Retail tells the same story. Rapid turnover, empty tenancies, and “For Lease” signs are the visible scars of short-term thinking. Ponsonby is still advertised to tourists as a district of high-end fashion boutiques and buzzing hospitality. The reality is increasingly nail bars, vape shops, and cookie-cutter activewear stores. Yes, gems remain, some fantastic restaurants, a handful of boutiques, but they feel like survivors, not anchors. A tourist expecting the “Ponsonby experience” described in a brochure would be disappointed.

This is not placemaking. It is place unmaking.

What placemaking is

Placemaking is not about what you can buy, but about how you feel.

At its best, Ponsonby still offers glimpses of this. The long-standing cafes where staff know you by name. The restaurant owners who ask after your family. The supermarket where, before the recent fire, staff had watched our daughter grow up from newborn to teenager and still ask after her schooling when we shop. These small, human rituals anchor us. They remind us that we belong. When the fire closed that supermarket, we did not just lose a shop, we have temporarily lost a piece of our connection to place.

That is the essence of placemaking: familiarity, recognition, continuity. The city becomes not just where you live, but where you are known.

A vision for Ponsonby

It does not have to be this way.

Imagine Ponsonby Road reduced to a single traffic lane each way, linked to the city by a tram or light rail loop. Imagine footpaths wide enough to spill hospitality onto the street, cafes and bars reclaiming the edge, pedestrians flowing, conversations weaving into the soundscape. Add a separated lane for scooters and bikes, which are already increasing in use, and line the street with trees to soften the air, absorb noise, and offer shade.
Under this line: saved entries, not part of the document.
import Literature.MathematicalPhysics.QuantumFieldTheory.Balaban1983to89.B15Eq177ValueInvariance
import Literature.MathematicalPhysics.QuantumFieldTheory.Balaban1983to89.B15Eq177GaugeInvarianceB
import Literature.MathematicalPhysics.QuantumFieldTheory.Balaban1983to89.Node00.SmallFieldChiOfRecordB

/-!
# `Balaban1983to89.B15Eq177ValueInvarianceB` — [Balaban1989LargeFieldI] (= [B15]) p. 194, the sentence after (1.77) *«The function is invariant with respect to the group of all gauge
# transformations defined on Λ»* AT THE TOTALISED (2.12) SOLUTION MAP OF RECORD OVER A **BOND-LEVEL DATUM** (node00-def-R's S2a `Node00.bgOfRecordB av reg` = `UminOfRecordB`, a chosen
# `IsMinimizerB`-minimiser on `solvableDomB`, the unit configuration off it) — the print-datum parametrisation of `B15Eq177ValueInvariance` §1–§4: transport of (2.12) minimisers along gauge-
# related data over a bond datum, value invariance of `UminOfRecordB`, (1.77)'s gauge invariance for `fun177B ∕ fun177stdB` at `bgOfRecordB` WITHOUT (181), and the anti-vacuity certificate
# `not_cov181B_bgOfRecordB` (THEOREMS ONLY)

statement-level skeleton of published theorems with citation tags; proofs where landed; nothing here is a claim about
the Yang–Mills mass gap

Cell `pub-ymgap` (HUMAN RULINGS D-0062 ∕ D-0149), lane `pub-ymgap-dag-n12-c` g34 (R134 seat (a), N12 = [B15], s1); `--kind proof --supports` K1⁹ `stmt-QuantumFields-27364`;
count-neutral.  THEOREMS ONLY (0 `def`, 0 `instance`, 0 `sorry`).  (E1) variant (iii-b), the lane's memo `N12-REATTACHMENT-DESIGN-2026-08-30.md` §7 step (4a): the first UPSTREAM twin the
record-keyed heads F1 ∕ F3 (`B15Prop1CoerciveEditionNearAtLength` ∕ `…WindowDirectPackageNearRadiusAtLength`) need (`fun177std_dichotomy ∕ fun177std_bgOfRecord_gaugeAct` live here and in
its siblings).

HONESTY GUARD (director-ym №338 (5)).  PURELY ADDITIVE: the (b)-instance module stays landed and true on its own text; every theorem below is its parametrisation in the determining datum
(`IsMinimizer ∕ AgreeOn ∕ solvableDom ∕ UminOfRecord ∕ bgOfRecord ∕ Cov181 ∕ fun177(std)` ↦ `IsMinimizerB ∕ AgreeOnB ∕ solvableDomB ∕ UminOfRecordB ∕ bgOfRecordB ∕ Cov181B ∕ fun177B(stdB)`)
with the parent's proofs verbatim; the datum-free lemmas `related_symm ∕ gaugeAct_one_ne_one` of the parent are REUSED.  §5 of the parent (the multi-scale class of record
`Node00.bgMSOfRecord`) is not twinned here (its bond-level edition is node00-def-R's `bgMSCoPOfRecordAtB`; the consumer states it there).

WHAT IS HERE.
* §1 `agreeOnB_gaugeAct_of_related` · `isMinimizerB_gaugeAct_of_related` (transport of (2.12) minimisers along `ū`-related data, bond datum living in the standing range) ·
  `mem_solvableDomB_of_related ∕ _iff_of_related` · `wilsonAction4_eq_of_isMinimizerB`.
* §2 ★ `wilsonAction4_UminOfRecordB_of_related` — `A(U(𝔅, V′)) = A(U(𝔅, V))` for the totalised bond-level solution map of record (both branches).
* §3 `bondsDet_genSet_eq_empty_of_gt` ∕ `lamBondsSeq_eq_empty_of_range` (no member above the standing range, both families) · ★★ `fun177B_bgOfRecordB_gaugeAct` ·
  `fun177stdB_bgOfRecordB_gaugeAct` · `gaugeInvariant_fun177stdB_bgOfRecordB` (p. 194's sentence at the bond-level map of record, any family `bd` empty above the range).
* §4 ★ `not_cov181B_bgOfRecordB` (the configuration-level (181) letter FAILS at the totalised map: anti-vacuity certificate for `Cov181B`).

HONEST SCOPE.  Elementary bookkeeping; nothing of [15] Thm 1 asserted or used; count-neutral; N12 NOT discharged; K0⁷ ∕ K1⁹ NOT closed; the Yang–Mills mass gap (Clay) is NOT proved by any
of this.

References: [B15] = [Balaban1989LargeFieldI] (1.74) p.192, (1.77) p.194; [15] = [Balaban1985Variational] (181) p.307, p.278; [III] = [Balaban1988Convergent] (2.10)–(2.13) pp.256–257;
[II] = [Balaban1984PropagatorsII] (2.3) p.224; [Balaban1985Averaging] (8), (11) pp.18–19.
-/

noncomputable section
But placemaking is also about the materials under our feet. Too often, our footpaths are built with little thought for how they feel or the sense of place they create. Endless asphalt and exposed aggregate concrete may be the default, but they lack identity, soul, and delight. Imagine instead using local stone tiles, materials that root us in place and create a tactile richness as we walk. The very ground could tell us we are somewhere specific, not anywhere. Even on the road itself, the choice of materials matters: the right surface treatments can naturally slow traffic, reducing the need for sign clutter or awkward refuge islands. In this way, materials become not just functional, but an active part of creating safe, soulful streets.

The result? A street you want to stop in. A place to linger rather than rush. A place where traffic noise no longer drowns out your thoughts but where the sounds of laughter, conversation, and clinking glasses rise instead. A place where the mix of people is broad again—young, old, families, students, tourists, locals, each adding their own energy to the whole.

That is real placemaking: designing for long-term community rather than short-term transactions.

A question of diversity

Diversity is not just social, but spatial. If we continue building only high-end apartments, Ponsonby will lose its range of people. A monoculture of wealth creates sterility. Placemaking requires housing diversity, apartments for young professionals, townhouses for families, aged-care options for older residents, rental homes alongside ownership. Without this mix, we lose the spectrum of daily life that keeps streets vibrant.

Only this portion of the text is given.